***** Records for the task *****

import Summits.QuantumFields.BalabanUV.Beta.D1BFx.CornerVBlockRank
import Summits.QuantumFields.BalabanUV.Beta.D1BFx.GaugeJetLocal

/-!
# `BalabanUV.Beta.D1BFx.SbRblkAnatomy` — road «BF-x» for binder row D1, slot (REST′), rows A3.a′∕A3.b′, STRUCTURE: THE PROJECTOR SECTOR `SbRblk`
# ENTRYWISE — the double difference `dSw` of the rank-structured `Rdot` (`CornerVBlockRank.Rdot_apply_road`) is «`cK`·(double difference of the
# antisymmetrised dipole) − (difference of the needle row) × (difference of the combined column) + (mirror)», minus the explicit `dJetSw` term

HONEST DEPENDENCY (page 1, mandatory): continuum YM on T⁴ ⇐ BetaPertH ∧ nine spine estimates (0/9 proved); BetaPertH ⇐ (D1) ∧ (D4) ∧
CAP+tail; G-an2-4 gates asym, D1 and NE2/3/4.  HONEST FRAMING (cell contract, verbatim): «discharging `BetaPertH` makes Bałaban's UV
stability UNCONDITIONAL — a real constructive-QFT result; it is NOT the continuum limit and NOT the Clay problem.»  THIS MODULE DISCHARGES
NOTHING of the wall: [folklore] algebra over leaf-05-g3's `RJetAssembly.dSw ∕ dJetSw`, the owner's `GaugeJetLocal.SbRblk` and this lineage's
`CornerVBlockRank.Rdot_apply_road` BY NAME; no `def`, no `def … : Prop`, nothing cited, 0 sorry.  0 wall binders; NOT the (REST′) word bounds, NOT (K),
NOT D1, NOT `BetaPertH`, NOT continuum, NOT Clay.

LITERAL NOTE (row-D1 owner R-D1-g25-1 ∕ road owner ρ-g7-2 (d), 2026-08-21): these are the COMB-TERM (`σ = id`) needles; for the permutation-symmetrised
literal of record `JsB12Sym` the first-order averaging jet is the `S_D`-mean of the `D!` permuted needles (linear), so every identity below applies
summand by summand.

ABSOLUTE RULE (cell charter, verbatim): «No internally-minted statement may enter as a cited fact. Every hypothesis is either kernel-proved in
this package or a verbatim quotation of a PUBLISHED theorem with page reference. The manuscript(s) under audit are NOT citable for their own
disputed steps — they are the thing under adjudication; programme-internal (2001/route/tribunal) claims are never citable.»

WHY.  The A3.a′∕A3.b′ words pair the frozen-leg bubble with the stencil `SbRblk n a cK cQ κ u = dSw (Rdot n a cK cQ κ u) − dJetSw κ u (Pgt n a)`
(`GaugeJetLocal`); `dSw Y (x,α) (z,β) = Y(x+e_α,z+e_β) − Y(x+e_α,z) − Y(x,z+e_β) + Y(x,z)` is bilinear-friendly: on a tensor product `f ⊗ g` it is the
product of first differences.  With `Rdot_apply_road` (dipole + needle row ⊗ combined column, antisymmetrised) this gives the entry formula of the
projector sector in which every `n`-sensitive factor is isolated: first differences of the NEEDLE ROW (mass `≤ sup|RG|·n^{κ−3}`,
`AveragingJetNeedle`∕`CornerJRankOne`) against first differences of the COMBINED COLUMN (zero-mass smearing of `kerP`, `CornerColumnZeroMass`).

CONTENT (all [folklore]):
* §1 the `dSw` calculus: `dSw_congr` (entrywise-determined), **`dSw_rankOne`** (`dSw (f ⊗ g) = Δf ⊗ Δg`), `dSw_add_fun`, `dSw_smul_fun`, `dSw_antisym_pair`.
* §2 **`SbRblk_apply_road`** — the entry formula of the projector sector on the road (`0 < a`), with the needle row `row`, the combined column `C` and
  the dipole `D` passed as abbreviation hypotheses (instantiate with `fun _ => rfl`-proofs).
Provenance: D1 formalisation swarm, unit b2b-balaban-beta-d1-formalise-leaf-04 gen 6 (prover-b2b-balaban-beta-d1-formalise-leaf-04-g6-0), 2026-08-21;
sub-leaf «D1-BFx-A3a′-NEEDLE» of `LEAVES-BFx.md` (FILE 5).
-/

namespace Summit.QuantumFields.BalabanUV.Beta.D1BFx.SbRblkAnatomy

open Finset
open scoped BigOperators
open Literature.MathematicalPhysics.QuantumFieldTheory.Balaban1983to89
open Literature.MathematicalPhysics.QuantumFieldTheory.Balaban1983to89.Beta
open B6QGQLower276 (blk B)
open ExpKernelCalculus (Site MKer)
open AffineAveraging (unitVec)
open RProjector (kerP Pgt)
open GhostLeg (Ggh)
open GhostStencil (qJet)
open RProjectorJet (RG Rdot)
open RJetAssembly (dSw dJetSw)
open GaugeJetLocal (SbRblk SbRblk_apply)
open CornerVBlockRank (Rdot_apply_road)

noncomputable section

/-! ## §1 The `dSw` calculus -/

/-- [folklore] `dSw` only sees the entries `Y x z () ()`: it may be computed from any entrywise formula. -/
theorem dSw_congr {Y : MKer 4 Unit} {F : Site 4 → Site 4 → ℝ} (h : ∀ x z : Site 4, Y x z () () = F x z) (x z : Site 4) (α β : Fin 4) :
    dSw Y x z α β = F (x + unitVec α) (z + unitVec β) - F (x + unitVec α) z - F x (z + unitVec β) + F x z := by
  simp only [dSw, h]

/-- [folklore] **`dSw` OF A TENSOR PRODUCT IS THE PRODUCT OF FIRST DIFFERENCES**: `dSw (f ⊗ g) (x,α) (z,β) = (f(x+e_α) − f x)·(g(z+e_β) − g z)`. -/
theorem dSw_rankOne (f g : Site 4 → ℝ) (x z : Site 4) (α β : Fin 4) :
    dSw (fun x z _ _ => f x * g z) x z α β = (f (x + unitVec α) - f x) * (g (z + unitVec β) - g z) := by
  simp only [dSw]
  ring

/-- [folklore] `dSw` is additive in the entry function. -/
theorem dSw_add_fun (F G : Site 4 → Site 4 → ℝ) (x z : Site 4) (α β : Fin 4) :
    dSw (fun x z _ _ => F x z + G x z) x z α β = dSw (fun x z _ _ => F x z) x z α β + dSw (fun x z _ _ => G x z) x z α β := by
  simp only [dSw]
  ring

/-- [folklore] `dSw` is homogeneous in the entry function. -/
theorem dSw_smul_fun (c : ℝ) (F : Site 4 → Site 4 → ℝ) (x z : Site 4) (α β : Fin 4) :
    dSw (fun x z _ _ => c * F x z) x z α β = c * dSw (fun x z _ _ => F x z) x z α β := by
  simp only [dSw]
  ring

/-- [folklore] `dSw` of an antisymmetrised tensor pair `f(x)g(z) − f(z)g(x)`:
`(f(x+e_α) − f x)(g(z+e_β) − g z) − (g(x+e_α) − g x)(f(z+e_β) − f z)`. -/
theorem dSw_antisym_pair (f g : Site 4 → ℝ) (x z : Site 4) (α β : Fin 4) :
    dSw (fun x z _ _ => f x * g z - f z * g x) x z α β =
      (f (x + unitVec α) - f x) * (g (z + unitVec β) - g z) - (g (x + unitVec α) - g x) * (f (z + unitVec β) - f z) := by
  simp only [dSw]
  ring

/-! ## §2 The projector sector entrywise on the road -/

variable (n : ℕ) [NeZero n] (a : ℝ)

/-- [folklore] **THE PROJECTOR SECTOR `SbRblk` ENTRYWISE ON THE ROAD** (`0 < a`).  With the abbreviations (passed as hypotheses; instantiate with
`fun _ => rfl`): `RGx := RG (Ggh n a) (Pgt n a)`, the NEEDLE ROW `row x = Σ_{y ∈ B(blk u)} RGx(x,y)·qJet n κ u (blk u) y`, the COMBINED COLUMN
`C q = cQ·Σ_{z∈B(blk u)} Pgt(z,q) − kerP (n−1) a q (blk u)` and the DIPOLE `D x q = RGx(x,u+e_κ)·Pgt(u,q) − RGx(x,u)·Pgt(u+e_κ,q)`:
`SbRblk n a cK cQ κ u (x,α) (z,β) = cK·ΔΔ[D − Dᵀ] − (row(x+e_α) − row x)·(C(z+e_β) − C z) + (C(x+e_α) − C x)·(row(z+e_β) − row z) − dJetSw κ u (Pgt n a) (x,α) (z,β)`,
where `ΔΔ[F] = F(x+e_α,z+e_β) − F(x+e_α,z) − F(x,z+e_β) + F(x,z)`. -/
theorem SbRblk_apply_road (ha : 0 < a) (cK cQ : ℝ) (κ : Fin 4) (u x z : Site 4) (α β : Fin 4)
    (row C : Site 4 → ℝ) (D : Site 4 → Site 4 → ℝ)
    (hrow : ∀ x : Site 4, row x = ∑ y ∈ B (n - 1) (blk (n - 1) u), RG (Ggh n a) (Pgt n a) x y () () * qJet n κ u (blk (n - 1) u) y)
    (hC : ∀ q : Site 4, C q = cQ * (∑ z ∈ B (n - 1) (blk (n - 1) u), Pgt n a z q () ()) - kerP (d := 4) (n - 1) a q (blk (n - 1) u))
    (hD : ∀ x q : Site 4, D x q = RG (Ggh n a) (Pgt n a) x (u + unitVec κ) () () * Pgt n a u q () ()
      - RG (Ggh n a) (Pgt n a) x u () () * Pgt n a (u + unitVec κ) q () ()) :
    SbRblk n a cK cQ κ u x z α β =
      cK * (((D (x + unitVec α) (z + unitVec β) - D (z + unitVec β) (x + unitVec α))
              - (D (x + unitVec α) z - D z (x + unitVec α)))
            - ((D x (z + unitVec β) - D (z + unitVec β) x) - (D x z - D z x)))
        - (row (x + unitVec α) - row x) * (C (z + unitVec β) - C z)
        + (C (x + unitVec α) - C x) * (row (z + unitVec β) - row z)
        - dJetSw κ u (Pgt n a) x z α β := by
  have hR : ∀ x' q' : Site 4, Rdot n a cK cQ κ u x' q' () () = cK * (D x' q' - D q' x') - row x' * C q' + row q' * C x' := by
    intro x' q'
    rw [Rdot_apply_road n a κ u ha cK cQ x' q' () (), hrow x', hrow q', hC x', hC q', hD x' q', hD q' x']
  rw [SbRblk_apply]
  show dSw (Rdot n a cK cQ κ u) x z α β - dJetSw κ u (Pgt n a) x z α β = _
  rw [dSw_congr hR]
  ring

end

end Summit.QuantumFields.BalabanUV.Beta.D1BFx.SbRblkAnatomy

*****

| Exercise instructions |
Set down exactly, and only, the lines from the one with "- dJetSw κ u (Pgt n a) x z α β := by" to the final line of the data.

| Written solution |
        - dJetSw κ u (Pgt n a) x z α β := by
  have hR : ∀ x' q' : Site 4, Rdot n a cK cQ κ u x' q' () () = cK * (D x' q' - D q' x') - row x' * C q' + row q' * C x' := by
    intro x' q'
    rw [Rdot_apply_road n a κ u ha cK cQ x' q' () (), hrow x', hrow q', hC x', hC q', hD x' q', hD q' x']
  rw [SbRblk_apply]
  show dSw (Rdot n a cK cQ κ u) x z α β - dJetSw κ u (Pgt n a) x z α β = _
  rw [dSw_congr hR]
  ring

end

end Summit.QuantumFields.BalabanUV.Beta.D1BFx.SbRblkAnatomy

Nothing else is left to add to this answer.